# Browning meat in stainless steel



## heidisifein (Mar 13, 2011)

So I've finally bought good quality stainless steel pots and I am super happy with them.The only thing is I used to be able to brown my ground beef in the pot I would then make the rest of my spaghetti sauce in and it take ages for it to boil out the water in the beef before it begins to brown. Is this because I'm doing it in a deep pot? Or is this just the way it is with stainless steel pots? Any tips out there for browning in the pot?


----------



## jennyema (Mar 13, 2011)

Your pot is probably too small in circumfrance.

Try browning it in smaller batches with less crowding.


----------



## CWS4322 (Mar 13, 2011)

It also may depend on if it is "triple" layer.


----------



## heidisifein (Mar 13, 2011)

It's 5 layer. how do the number of layers affect things?


----------



## jennyema (Mar 13, 2011)

The layers help heat evenly but have no affect on browning meat.

You just need to use high enough heat and not crowd your pan.


----------



## Andy M. (Mar 13, 2011)

heidisifein said:


> It's 5 layer. how do the number of layers affect things?



That's less important than not overloading the pot.  You should get the pot really hot then add the meat in smaller batches to brown.

If you put too much meat into any pan, the temperature will drop and the meat won't brown, it will steam.  That's what's happening when you see the water releasing.


----------



## taxlady (Mar 13, 2011)

Andy M. said:


> That's less important than not overloading the pot.  You should get the pot really hot then add the meat in smaller batches to brown.
> 
> If you put too much meat into any pan, the temperature will drop and the meat won't brown, it will steam.  That's what's happening when you see the water releasing.



When too much meat goes in the pot it doesn't brown; it "greys".


----------



## Andy M. (Mar 13, 2011)

taxlady said:


> When too much meat goes in the pot it doesn't brown; it "greys".




That's right.  Brown means the color of a dark chocolate bar.


----------



## heidisifein (Mar 15, 2011)

Thanks.
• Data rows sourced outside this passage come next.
import Mathlib
import Summits.CriticalPhenomena.Ising3DConformalLimit.Theses.PerfectScreening

/-!
# Shell decomposition of the crux `SubharmonicOffOrigin` (stmt-CriticalPhenomena-1341)

Route `PerfectScreening`, crux r2 `SubharmonicOffOrigin` ("SubH"):
`∀ x ≠ 0, 6·G(x) ≤ ∑ᵢ (G(x+eᵢ) + G(x−eᵢ))`, `G = criticalTwoPoint 3`.

Crux-strategist decomposition (wall-breaker pass after two exhausted ideation rounds; all five
registered lines died at the same place, the FAR FIELD `‖x‖∞ ≥ 3`, with the near field
`‖x‖∞ ≤ 2` a finite certificate problem of a different kind — see
`Cruxes/SubharmonicOffOrigin/STRATEGY-CENSUS.md`, `LEAD-SUMMARY-r1…r3.md`).  The crux is the
conjunction of three pieces of three different difficulty classes, indexed by the sup-norm shell
of `x`:

* `ShellOne`  — `‖x‖∞ = 1` (3 site classes `(1,0,0)`, `(1,1,0)`, `(1,1,1)`; margins `D = 1.4e-2,
  4.6e-3, ≈3e-3`; `(1,0,0)` is a theorem conditional on `InverseMFerromagnet ∧ PrecisionIsLaplacian`
  of route PrecisionLaplacian, `Dcs.subH_unitSteps_of_IM_of_PIL`): a certificate ≈ 4× beyond the
  printed LP lattice-bootstrap frontier;
* `ShellTwo`  — `‖x‖∞ = 2` (6 classes, margins `≈ 1e-3 … 2e-3`): a certificate 10–50× beyond that
  frontier;
* `FarShell`  — `‖x‖∞ ≥ 3`: effective eventual subharmonicity = quantitative `η(3) > 0` with
  corrections-to-scaling control (open mathematics; the hard core).

This file proves the glue `ShellOne → ShellTwo → FarShell → SubharmonicOffOrigin` (trichotomy on
`‖x‖∞ ∈ {1}, {2}, [3,∞)` for `x ≠ 0`), with the three children stated VERBATIM as they are filed
on the route (`ledger route edit --split SubharmonicOffOrigin … --glue-by`), and the three converse
projections (each child follows from the crux), so that the split is an exact equivalence.
-/

namespace Summit.CriticalPhenomena.Ising3DConformalLimit.Cruxes.SubharmonicOffOrigin.Strategist

open Summit.CriticalPhenomena.Ising3DConformalLimit.Theses.PerfectScreening (SubharmonicOffOrigin)

/-- **Glue of the shell split**: SubH at the sites of sup-norm `1`, at the sites of sup-norm `2`,
and at the sites of sup-norm `≥ 3` together give the crux `SubharmonicOffOrigin` (for `x ≠ 0` the
sup-norm is `1`, `2` or `≥ 3`). The three hypotheses are the children `ShellOne`, `ShellTwo`,
`FarShell` verbatim. [folklore] -/
theorem subharmonicOffOrigin_of_shells
    (hOne : ∀ x : Literature.Probability.LatticeModels.Site 3, x ≠ 0 → (∀ j : Fin 3, (x j).natAbs ≤ 1) → 6 * Literature.Probability.LatticeModels.criticalTwoPoint 3 x ≤ ∑ i : Fin 3, (Literature.Probability.LatticeModels.criticalTwoPoint 3 (x + Pi.single i 1) + Literature.Probability.LatticeModels.criticalTwoPoint 3 (x - Pi.single i 1)))
    (hTwo : ∀ x : Literature.Probability.LatticeModels.Site 3, (∀ j : Fin 3, (x j).natAbs ≤ 2) → (∃ j : Fin 3, (x j).natAbs = 2) → 6 * Literature.Probability.LatticeModels.criticalTwoPoint 3 x ≤ ∑ i : Fin 3, (Literature.Probability.LatticeModels.criticalTwoPoint 3 (x + Pi.single i 1) + Literature.Probability.LatticeModels.criticalTwoPoint 3 (x - Pi.single i 1)))
    (hFar : ∀ x : Literature.Probability.LatticeModels.Site 3, (∃ j : Fin 3, 2 < (x j).natAbs) → 6 * Literature.Probability.LatticeModels.criticalTwoPoint 3 x ≤ ∑ i : Fin 3, (Literature.Probability.LatticeModels.criticalTwoPoint 3 (x + Pi.single i 1) + Literature.Probability.LatticeModels.criticalTwoPoint 3 (x - Pi.single i 1))) :
    SubharmonicOffOrigin := by
  intro x hx
  by_cases hfar : ∃ j : Fin 3, 2 < (x j).natAbs
  · exact hFar x hfar
  · push Not at hfar
    by_cases htwo : ∃ j : Fin 3, (x j).natAbs = 2
    · exact hTwo x hfar htwo
    · push Not at htwo
      refine hOne x hx (fun j => ?_)
      have h1 := hfar j
      have h2 := htwo j
      omega

/-- Converse projection: the crux gives `ShellOne`. [folklore] -/
theorem shellOne_of_subharmonicOffOrigin (h : SubharmonicOffOrigin) :
    ∀ x : Literature.Probability.LatticeModels.Site 3, x ≠ 0 → (∀ j : Fin 3, (x j).natAbs ≤ 1) → 6 * Literature.Probability.LatticeModels.criticalTwoPoint 3 x ≤ ∑ i : Fin 3, (Literature.Probability.LatticeModels.criticalTwoPoint 3 (x + Pi.single i 1) + Literature.Probability.LatticeModels.criticalTwoPoint 3 (x - Pi.single i 1)) :=
  fun x hx _ => h x hx

/-- Converse projection: the crux gives `ShellTwo` (a site with a coordinate of modulus `2` is
nonzero). [folklore] -/
theorem shellTwo_of_subharmonicOffOrigin (h : SubharmonicOffOrigin) :
    ∀ x : Literature.Probability.LatticeModels.Site 3, (∀ j : Fin 3, (x j).natAbs ≤ 2) → (∃ j : Fin 3, (x j).natAbs = 2) → 6 * Literature.Probability.LatticeModels.criticalTwoPoint 3 x ≤ ∑ i : Fin 3, (Literature.Probability.LatticeModels.criticalTwoPoint 3 (x + Pi.single i 1) + Literature.Probability.LatticeModels.criticalTwoPoint 3 (x - Pi.single i 1)) := by
  intro x _ hx2
  refine h x ?_
  rintro rfl
  obtain ⟨j, hj⟩ := hx2
  simp at hj

/-- Converse projection: the crux gives `FarShell` (a site with a coordinate of modulus `> 2` is
nonzero). [folklore] -/
theorem farShell_of_subharmonicOffOrigin (h : SubharmonicOffOrigin) :
    ∀ x : Literature.Probability.LatticeModels.Site 3, (∃ j : Fin 3, 2 < (x j).natAbs) → 6 * Literature.Probability.LatticeModels.criticalTwoPoint 3 x ≤ ∑ i : Fin 3, (Literature.Probability.LatticeModels.criticalTwoPoint 3 (x + Pi.single i 1) + Literature.Probability.LatticeModels.criticalTwoPoint 3 (x - Pi.single i 1)) := by
  intro x hx
  refine h x ?_
  rintro rfl
  obtain ⟨j, hj⟩ := hx
  simp at hj

/-- The split is exact: the crux is EQUIVALENT to the conjunction of its three shells. [folklore] -/
theorem subharmonicOffOrigin_iff_shells :
    SubharmonicOffOrigin ↔
      ((∀ x : Literature.Probability.LatticeModels.Site 3, x ≠ 0 → (∀ j : Fin 3, (x j).natAbs ≤ 1) → 6 * Literature.Probability.LatticeModels.criticalTwoPoint 3 x ≤ ∑ i : Fin 3, (Literature.Probability.LatticeModels.criticalTwoPoint 3 (x + Pi.single i 1) + Literature.Probability.LatticeModels.criticalTwoPoint 3 (x - Pi.single i 1))) ∧
       (∀ x : Literature.Probability.LatticeModels.Site 3, (∀ j : Fin 3, (x j).natAbs ≤ 2) → (∃ j : Fin 3, (x j).natAbs = 2) → 6 * Literature.Probability.LatticeModels.criticalTwoPoint 3 x ≤ ∑ i : Fin 3, (Literature.Probability.LatticeModels.criticalTwoPoint 3 (x + Pi.single i 1) + Literature.Probability.LatticeModels.criticalTwoPoint 3 (x - Pi.single i 1))) ∧
       (∀ x : Literature.Probability.LatticeModels.Site 3, (∃ j : Fin 3, 2 < (x j).natAbs) → 6 * Literature.Probability.LatticeModels.criticalTwoPoint 3 x ≤ ∑ i : Fin 3, (Literature.Probability.LatticeModels.criticalTwoPoint 3 (x + Pi.single i 1) + Literature.Probability.LatticeModels.criticalTwoPoint 3 (x - Pi.single i 1)))) :=
  ⟨fun h => ⟨shellOne_of_subharmonicOffOrigin h, shellTwo_of_subharmonicOffOrigin h,
    farShell_of_subharmonicOffOrigin h⟩,
   fun ⟨h1, h2, h3⟩ => subharmonicOffOrigin_of_shells h1 h2 h3⟩

end Summit.CriticalPhenomena.Ising3DConformalLimit.Cruxes.SubharmonicOffOrigin.Strategist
I think I got it!  Don't want grey meat !


----------



## abngourmet (Mar 21, 2011)

What's good to remember here is that as others note, crowding the pan will not allow enough space for moisture to evaporate the form of steam.  Water boils at 212 degrees F at sea level; if that is as hot as your food is getting, there is no way it will brown since browning (known as the Mailliard Reaction) occurs at 310 degrees F amd caramelization occurs at 320 degrees F.  If browning is your desired result, brown in batches as others have suggested, use relatively high heat, and, if using larger cuts, ensure that it is dry before entering the pan.


----------